Jacobian in coordinate transformations when the new coordinates are multifunction's of old ones. Suppose that you have polar coordinates in terms of the cartesian coordinates:
$$ r^2 = x^2 + y^2 \tag{1}$$
$$ \theta = \tan^{-1} \frac{y}{x}$$
The Jacobian is given as:
$$ \begin{bmatrix} \frac{\partial r}{\partial x} & \frac{\partial r}{\partial y} \\ 
\frac{\partial \theta}{\partial x} & \frac{\partial \theta}{\partial y} \end{bmatrix}$$
Now here is my question, in almost every textbook and video I see we take the positive square root branch in $(1)$:
$$ r = \sqrt{x^2 +y^2}$$
But really there is an ambiguity here because one could have taken the negative square root and calculate the Jacobian. For each definition, we get a jacobian. How do we choose the correct jacobian for the transformation?
 A: What we have for sure, even for negative $r$ and $\theta$ outside of a standard range, is $x=r\cos\theta$ and $y=r\sin\theta$.
Then $r^{2}=x^{2}+y^{2}$ is certainly true. We can hold $y$ constant and implicitly differentiate with respect to $x$, to get $2r\dfrac{\partial r}{\partial x}=2x$. That means that (if $r\ne0$), we have $\dfrac{\partial r}{\partial x}=x/r=\cos\theta$, whether $r$ is positive or negative. Similarly, we can hold $x$ constant to find that $\dfrac{\partial r}{\partial y}=y/r=\sin\theta$.
Analogously, if $x\ne0$, $\dfrac{y}{x}=\tan\theta$ is true, so we can hold $y$ constant and differentiate with respect to $x$ to find $-\dfrac{y}{x^{2}}=\dfrac{\partial\theta}{\partial x}\sec^{2}\theta$ so $\dfrac{\partial\theta}{\partial x}=-\dfrac{y}{r^{2}}=-\dfrac{\sin\theta}{r}$. And similarly we can hold $x$ constant and differentiate with respect to $y$ to find $\dfrac{1}{x}=\dfrac{\partial\theta}{\partial y}\sec^{2}\theta$ and $\dfrac{\partial\theta}{\partial y}=\dfrac{\cos\theta}{r}$.
These answers check out, since $\begin{bmatrix}\cos\theta & \sin\theta\\
-\dfrac{\sin\theta}{r} & \dfrac{\cos\theta}{r}
\end{bmatrix}^{-1}=\begin{bmatrix}\cos\theta & -r\sin\theta\\
\sin\theta & r\cos\theta
\end{bmatrix}=\begin{bmatrix}\dfrac{\partial x}{\partial r} & \dfrac{\partial x}{\partial\theta}\\
\dfrac{\partial y}{\partial r} & \dfrac{\partial y}{\partial\theta}
\end{bmatrix}$.
The derivation of the Jacobian above assumed that $x\ne0$ (which implies $r\ne0$).
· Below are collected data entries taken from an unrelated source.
omit σ in
/-- A `2`-torsion point MOVED by `σ` has `σ•u + u ≠ 0` (`σ•u + u = σ•u − u`). [folklore] -/
theorem smul_add_self_ne_zero_of_smul_ne (σ : absoluteGaloisGroup ℚ) {u : W.geomPoints} (hu2 : (2 : ℤ) • u = 0) (hu : σ • u ≠ u) :
    σ • u + u ≠ 0 := by
  intro h
  apply hu
  have hneg : -u = u := by
    rw [neg_eq_iff_add_eq_zero, ← two_smul ℤ, hu2]
  exact (eq_neg_of_add_eq_zero_left h).trans hneg

/-- **KUMMER TRANSLATION MOVES THE DEFECT BY `σ•T`**: if `h•w′ = w′ + T` and `h•t = t` then the defect of `σh` is `t₁(σ) + σ•T`
(`(σh)•w = σ•w` automatically, as `2T = 0` is not even needed for this identity). [cite: GrossLMS1991, §4 (Kummer theory of `y_K`)] -/
theorem swapDefect_mul (h : absoluteGaloisGroup ℚ) {T : W.geomPoints} (hhw : h • w' = w' + T) (hht : h • t = t) :
    (σ * h) • w' + w' - (((addOrderOf t + 1) / 2 : ℕ) : ℤ) • t =
      (σ • w' + w' - (((addOrderOf t + 1) / 2 : ℕ) : ℤ) • t) + σ • T := by
  have _ := hht
  rw [mul_smul, hhw, smul_add]
  abel

/-- **THE BIT FLIPS BY `σ•T + T`** (`h` trivial on `E[2]`, `h•w′ = w′ + T` with `σ²`… precisely: `(σh)•x = σ•x` for the `2`-torsion values involved):
`bit(σh) = bit(σ) + (σ•(σ•T) + σ•T)`; if moreover `σ²T = T` this is `bit(σ) + (σ•T + T)`. [cite: GrossLMS1991, §4, §6] -/
theorem bit_mul_eq_add (h : absoluteGaloisGroup ℚ) {T : W.geomPoints} (hhw : h • w' = w' + T) (hht : h • t = t)
    (hfixh : ∀ U : W.geomPoints, (2 : ℤ) • U = 0 → h • U = U)
    (hw' : (2 : ℤ) • w' = w) (hσw : σ • w = -w + t) (hodd : Odd (addOrderOf t)) (hT : (2 : ℤ) • T = 0) (hσσT : σ • (σ • T) = T) :
    (σ * h) • ((σ * h) • w' + w' - (((addOrderOf t + 1) / 2 : ℕ) : ℤ) • t) +
        ((σ * h) • w' + w' - (((addOrderOf t + 1) / 2 : ℕ) : ℤ) • t) =
      (σ • (σ • w' + w' - (((addOrderOf t + 1) / 2 : ℕ) : ℤ) • t) +
        (σ • w' + w' - (((addOrderOf t + 1) / 2 : ℕ) : ℤ) • t)) + (σ • T + T) := by
  have hd := swapDefect_mul σ h hhw hht
  rw [hd]
  -- `(σh)` acts on the `2`-torsion element `t₁ + σT` as `σ` (`h` trivial on `E[2]`)
  have h2t₁ := two_smul_swapDefect_eq_zero σ hw' hσw hodd
  have h2σT : (2 : ℤ) • (σ • T) = 0 := by rw [← smul_zsmul_geomPoints', hT, smul_zero]
  have h2sum : (2 : ℤ) • (σ • w' + w' - (((addOrderOf t + 1) / 2 : ℕ) : ℤ) • t + σ • T) = 0 := by
    rw [smul_add, h2t₁, h2σT, add_zero]
  rw [mul_smul, hfixh _ h2sum, smul_add, hσσT]
  abel

/-- **BOTH VALUES OF THE BIT OCCUR IN THE COSET `σ·H`** (`H` = the elements trivial on `E[2]` and on `t`): if `σ` moves some `u ∈ E[2]` with
`σ²u = u` and the Kummer translations of `w′` by elements of `H` realise `u` (`∃ h ∈ H, h•w′ = w′ + u`), then there is `h ∈ H` for which the
bit of `σh` differs from the bit of `σ` — in particular ONE of `σ`, `σh` has NON-ZERO bit («reads `w` as `2`-indivisible mod `λ`») and one has
zero bit.  Transposition-type elements thus carry full Chebotarev freedom at positive depth. [cite: GrossLMS1991, §4, §6 Prop. 6.2] -/
theorem exists_bit_ne_zero_of_kummer {u : W.geomPoints} (hu2 : (2 : ℤ) • u = 0) (hu : σ • u ≠ u) (hσσu : σ • (σ • u) = u)
    {h : absoluteGaloisGroup ℚ} (hhw : h • w' = w' + u) (hht : h • t = t) (hfixh : ∀ U : W.geomPoints, (2 : ℤ) • U = 0 → h • U = U)
    (hw' : (2 : ℤ) • w' = w) (hσw : σ • w = -w + t) (hodd : Odd (addOrderOf t)) :
    (σ • (σ • w' + w' - (((addOrderOf t + 1) / 2 : ℕ) : ℤ) • t) +
        (σ • w' + w' - (((addOrderOf t + 1) / 2 : ℕ) : ℤ) • t)) ≠ 0 ∨
      ((σ * h) • ((σ * h) • w' + w' - (((addOrderOf t + 1) / 2 : ℕ) : ℤ) • t) +
        ((σ * h) • w' + w' - (((addOrderOf t + 1) / 2 : ℕ) : ℤ) • t)) ≠ 0 := by
  rw [or_iff_not_imp_left, not_ne_iff]
  intro h0 h1
  rw [bit_mul_eq_add σ h hhw hht hfixh hw' hσw hodd hu2 hσσu, h0, zero_add] at h1
  exact smul_add_self_ne_zero_of_smul_ne σ hu2 hu h1

end Dichotomy

/-! ## §3 Reading the bit through reduction at an arithmetic Frobenius -/

section Reduction

variable {p : ℕ} [Fact p.Prime] {W : WeierstrassCurve ℚ} [W.IsGloballyMinimal] [W.IsElliptic]
  (hΔ : ¬ (p : ℤ) ∣ minimalDiscriminantInt W)
  {𝔓 : Ideal (absIntegers (𝓞 ℚ) ℚ)}
  (hmem : ∀ x : absIntegers (𝓞 ℚ) ℚ, x ∈ 𝔓 ↔ (x : AlgebraicClosure ℚ) ∈ (placeOver p).nonunits)
  {v : HeightOneSpectrum (𝓞 ℚ)} (hv : (primesEquiv v : ℕ) = p) (h𝔓 : 𝔓 ∈ v.primesAbove)
  {σ : absoluteGaloisGroup ℚ} (hσ : IsArithFrobAt (𝓞 ℚ) σ 𝔓)
  {φ : absoluteGaloisGroup (ZMod p)} (hφ : ∀ x : AlgebraicClosure (ZMod p), φ • x = x ^ p)

omit [W.IsElliptic] in
include hΔ in
/-- **`red : E[2] → Ẽ[2]` is injective at an odd good prime** (`E[m] ↪ Ẽ` for `p ∤ m`, tree `eq_zero_of_smul_eq_zero_of_geomReduction_eq_zero`).
[cite: SilvermanAEC2009, Prop. VII.3.1(b)] -/
theorem geomReduction_eq_zero_of_two_smul (hp2 : p ≠ 2) {T : W.geomPoints} (hT : (2 : ℤ) • T = 0)
    (hred : geomReduction hΔ T = 0) : T = 0 := by
  have hm : ¬ p ∣ 2 := fun h ↦ hp2 ((Nat.prime_dvd_prime_iff_eq Fact.out Nat.prime_two).mp h)
  exact eq_zero_of_smul_eq_zero_of_geomReduction_eq_zero hΔ hm (by rw [← natCast_zsmul]; exact_mod_cast hT) hred

include hΔ in
/-- **`red : E[2] → Ẽ[2]` is ONTO at an odd good prime** (hence a bijection): it is injective (above) between two groups of order `4`
(`#E[2](ℚ̄) = 4 = #Ẽ[2](𝔽̄_p)`, Silverman III.6.4(b), `p ≠ 2`), so every `2`-torsion point of `Ẽ(𝔽̄_p)` is the reduction of a `2`-torsion
point of `E(ℚ̄)`. [cite: SilvermanAEC2009, Prop. VII.3.1(b), Cor. III.6.4(b)] -/
theorem exists_two_torsion_geomReduction_eq (hp2 : p ≠ 2) (D : (reductionModPrime W p).geomPoints) (hD : (2 : ℤ) • D = 0) :
    ∃ T : W.geomPoints, (2 : ℤ) • T = 0 ∧ geomReduction hΔ T = D := by
  haveI : (reductionModPrime W p).IsElliptic := isElliptic_reductionModPrime W hΔ
  -- the restriction of `red` to the `2`-torsion
  have hmap : ∀ T : W.geomTorsion ((2 : ℕ) : ℤ), geomReduction hΔ T.1 ∈ (reductionModPrime W p).geomTorsion ((2 : ℕ) : ℤ) := by
    intro T
    have h := AddSubgroup.torsionBy.nsmul_iff.mp T.2
    exact AddSubgroup.torsionBy.nsmul_iff.mpr (by rw [← map_nsmul, h, map_zero])
  set f : W.geomTorsion ((2 : ℕ) : ℤ) → (reductionModPrime W p).geomTorsion ((2 : ℕ) : ℤ) :=
    fun T ↦ ⟨geomReduction hΔ T.1, hmap T⟩ with hf
  have hinj : Function.Injective f := by
    intro T₁ T₂ h12
    have h12' : geomReduction hΔ T₁.1 = geomReduction hΔ T₂.1 := congrArg Subtype.val h12
    have hsub : geomReduction hΔ (T₁.1 - T₂.1) = 0 := by rw [map_sub, h12', sub_self]
    have h₁ : (2 : ℤ) • T₁.1 = 0 := by
      have h := AddSubgroup.torsionBy.nsmul_iff.mp T₁.2
      rwa [← natCast_zsmul] at h
    have h₂ : (2 : ℤ) • T₂.1 = 0 := by
      have h := AddSubgroup.torsionBy.nsmul_iff.mp T₂.2
      rwa [← natCast_zsmul] at h
    have h2 : (2 : ℤ) • (T₁.1 - T₂.1) = 0 := by
      rw [smul_sub, h₁, h₂, sub_zero]
    exact Subtype.ext (sub_eq_zero.mp (geomReduction_eq_zero_of_two_smul hΔ hp2 h2 hsub))
  -- both groups have four elements
  have hE : Nat.card (W.geomTorsion ((2 : ℕ) : ℤ)) = 4 :=
    W.card_torsionPoints_eq_sq_holds (AlgebraicClosure ℚ) (n := 2) (by norm_num)
  have h2p : ((2 : ℕ) : AlgebraicClosure (ZMod p)) ≠ 0 := by
    intro h
    apply hp2
    have h' : ((2 : ℕ) : ZMod p) = 0 := by
      apply (algebraMap (ZMod p) (AlgebraicClosure (ZMod p))).injective
      rw [map_natCast, map_zero]
      exact h
    rw [ZMod.natCast_eq_zero_iff] at h'
    exact (Nat.prime_dvd_prime_iff_eq Fact.out Nat.prime_two).mp h'
  have hEt : Nat.card ((reductionModPrime W p).geomTorsion ((2 : ℕ) : ℤ)) = 4 :=
    (reductionModPrime W p).card_torsionPoints_eq_sq_holds (AlgebraicClosure (ZMod p)) (n := 2) h2p
  haveI : Finite ((reductionModPrime W p).geomTorsion ((2 : ℕ) : ℤ)) := Nat.finite_of_card_ne_zero (by rw [hEt]; decide)
  have hbij : Function.Bijective f := hinj.bijective_of_nat_card_le (by rw [hE, hEt])
  obtain ⟨⟨T, hT⟩, hTD⟩ := hbij.2 ⟨D, AddSubgroup.torsionBy.nsmul_iff.mpr (by rw [← natCast_zsmul]; exact_mod_cast hD)⟩
  refine ⟨T, ?_, ?_⟩
  · have h := AddSubgroup.torsionBy.nsmul_iff.mp hT
    rw [← natCast_zsmul] at h
    exact_mod_cast h
  · have := congrArg Subtype.val hTD
    simpa [hf] using this

include hmem hv h𝔓 hσ hφ in
/-- **`φ²•red w′ = red w′ + red(bit)`** at an arithmetic Frobenius `σ` (`red(σ•P) = φ•red P`, tree `geomReduction_smul_of_isArithFrobAt`) for the
frame of §1. [cite: Serre1972, §1.11 Prop. 11] [cite: GrossLMS1991, §6 Prop. 6.2 (proof)] -/
theorem frob_frob_geomReduction_half {w w' t : W.geomPoints} (hw' : (2 : ℤ) • w' = w) (hσw : σ • w = -w + t) (ht : σ • t = t)
    (hodd : Odd (addOrderOf t)) :
    φ • (φ • geomReduction hΔ w') = geomReduction hΔ w' +
      geomReduction hΔ (σ • (σ • w' + w' - (((addOrderOf t + 1) / 2 : ℕ) : ℤ) • t) +
        (σ • w' + w' - (((addOrderOf t + 1) / 2 : ℕ) : ℤ) • t)) := by
  rw [← geomReduction_smul_of_isArithFrobAt hΔ hmem hv h𝔓 hσ hφ, ← geomReduction_smul_of_isArithFrobAt hΔ hmem hv h𝔓 hσ hφ,
    smul_smul_half_eq_add_bit σ hw' hσw ht hodd, map_add]

include hmem hv h𝔓 hσ hφ in
/-- **THE BIT, READ MOD `λ`: `red w ∈ 2Ẽ(𝔽_{p²})` ⟺ `σ•t₁ + t₁ = 0`.**  Precisely, for `p` odd and `σ²` trivial on `E[2]`:
`(∃ R ∈ Ẽ(𝔽̄_p), φ²•R = R ∧ 2•R = red w) ↔ bit = 0` — a half of `red w` rational over the quadratic extension `𝔽_{p²}` of the residue field (the
residue field of the INERT prime `λ = (p)` of `K`) exists iff the bit vanishes.  (→: such `R` is `red(w′ + T)`, `T ∈ E[2]` by §3's surjectivity, and
`φ²` moves it by `red(bit)`; `red` is injective on `E[2]`.  ←: `R = red w′`.)  This is the event Kolyvagin's descent localises at a deep prime:
`ord (y_K mod 2^M E(K_λ))`. [cite: GrossLMS1991, §6 Prop. 6.2] [cite: McCallumLMS1991, §4] [cite: SilvermanAEC2009, Prop. VII.3.1(b)] -/
theorem exists_frobSq_fixed_half_iff_bit_eq_zero (hp2 : p ≠ 2) {w w' t : W.geomPoints} (hw' : (2 : ℤ) • w' = w)
    (hσw : σ • w = -w + t) (ht : σ • t = t) (hodd : Odd (addOrderOf t))
    (hσσ : ∀ T : W.geomPoints, (2 : ℤ) • T = 0 → σ • (σ • T) = T) :
    (∃ R : (reductionModPrime W p).geomPoints, φ • (φ • R) = R ∧ (2 : ℤ) • R = geomReduction hΔ w) ↔
      σ • (σ • w' + w' - (((addOrderOf t + 1) / 2 : ℕ) : ℤ) • t) +
        (σ • w' + w' - (((addOrderOf t + 1) / 2 : ℕ) : ℤ) • t) = 0 := by
  constructor
  · rintro ⟨R, hRfix, hR2⟩
    -- `R − red w′ ∈ Ẽ[2]` is the reduction of some `T ∈ E[2]`
    have hD2 : (2 : ℤ) • (R - geomReduction hΔ w') = 0 := by
      rw [smul_sub, hR2, ← map_zsmul, hw', sub_self]
    obtain ⟨T, hT2, hTred'⟩ := exists_two_torsion_geomReduction_eq hΔ hp2 (R - geomReduction hΔ w') hD2
    have hRT : R = geomReduction hΔ (w' + T) := by rw [map_add, hTred']; abel
    -- `φ²` moves `red(w′ + T)` by `red(bit)`
    have hmove : φ • (φ • geomReduction hΔ (w' + T)) = geomReduction hΔ (w' + T) +
        geomReduction hΔ (σ • (σ • w' + w' - (((addOrderOf t + 1) / 2 : ℕ) : ℤ) • t) +
          (σ • w' + w' - (((addOrderOf t + 1) / 2 : ℕ) : ℤ) • t)) := by
      rw [← geomReduction_smul_of_isArithFrobAt hΔ hmem hv h𝔓 hσ hφ, ← geomReduction_smul_of_isArithFrobAt hΔ hmem hv h𝔓 hσ hφ,
        smul_smul_half_add_eq_add_bit σ hw' hσw ht hodd (hσσ T hT2), map_add]
    rw [← hRT, hRfix] at hmove
    have hbit0 : geomReduction hΔ (σ • (σ • w' + w' - (((addOrderOf t + 1) / 2 : ℕ) : ℤ) • t) +
        (σ • w' + w' - (((addOrderOf t + 1) / 2 : ℕ) : ℤ) • t)) = 0 := by
      have := hmove.symm
      rwa [add_eq_left] at this
    -- the bit is `2`-torsion, `red` is injective there
    refine geomReduction_eq_zero_of_two_smul hΔ hp2 ?_ hbit0
    have h2t₁ := two_smul_swapDefect_eq_zero σ hw' hσw hodd
    rw [smul_add, ← smul_zsmul_geomPoints', h2t₁, smul_zero, zero_add]
  · intro hbit
    refine ⟨geomReduction hΔ w', ?_, by rw [← map_zsmul, hw']⟩
    rw [frob_frob_geomReduction_half hΔ hmem hv h𝔓 hσ hφ hw' hσw ht hodd, hbit, map_zero, add_zero]

include hmem hv h𝔓 hσ hφ in
/-- **BLIND PRIMES**: if `σ` FIXES `E[2]` pointwise (a `τ`-type Frobenius on `Δ > 0`) then `red w ∈ 2Ẽ(𝔽_{p²})` ALWAYS — the positive-depth
bit cannot be read at such a prime. [cite: GrossLMS1991, §6 Prop. 6.2] -/
theorem exists_frobSq_fixed_half_of_smul_torsion_eq_self (hp2 : p ≠ 2) {w w' t : W.geomPoints} (hw' : (2 : ℤ) • w' = w)
    (hσw : σ • w = -w + t) (ht : σ • t = t) (hodd : Odd (addOrderOf t))
    (hfix : ∀ T : W.geomPoints, (2 : ℤ) • T = 0 → σ • T = T) :
    ∃ R : (reductionModPrime W p).geomPoints, φ • (φ • R) = R ∧ (2 : ℤ) • R = geomReduction hΔ w :=
  (exists_frobSq_fixed_half_iff_bit_eq_zero hΔ hmem hv h𝔓 hσ hφ hp2 hw' hσw ht hodd
    (fun T hT ↦ by rw [hfix T hT, hfix T hT])).mpr (bit_eq_zero_of_smul_torsion_eq_self σ hfix hw' hσw hodd)

end Reduction

/-! ## §4 At a prime with even `a_p` the square of Frobenius is trivial on `E[2]` -/

section EvenTrace

variable {p : ℕ} [Fact p.Prime] {W : WeierstrassCurve ℚ} [W.IsGloballyMinimal] [W.IsElliptic]
  (hΔ : ¬ (p : ℤ) ∣ minimalDiscriminantInt W)
  {𝔓 : Ideal (absIntegers (𝓞 ℚ) ℚ)}
  (hmem : ∀ x : absIntegers (𝓞 ℚ) ℚ, x ∈ 𝔓 ↔ (x : AlgebraicClosure ℚ) ∈ (placeOver p).nonunits)
  {v : HeightOneSpectrum (𝓞 ℚ)} (hv : (primesEquiv v : ℕ) = p) (h𝔓 : 𝔓 ∈ v.primesAbove)
  {σ : absoluteGaloisGroup ℚ} (hσ : IsArithFrobAt (𝓞 ℚ) σ 𝔓)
But we could get the same results by assuming $y\ne0$ and working with $\dfrac{x}{y}=\cot\theta$ instead, so it's still right even if $x=0$, as long as we don't have $\left(x,y\right)=\left(0,0\right)$, which is kind of a bad point for polar coordinates (as alluded to in Hans Lundmark's comment).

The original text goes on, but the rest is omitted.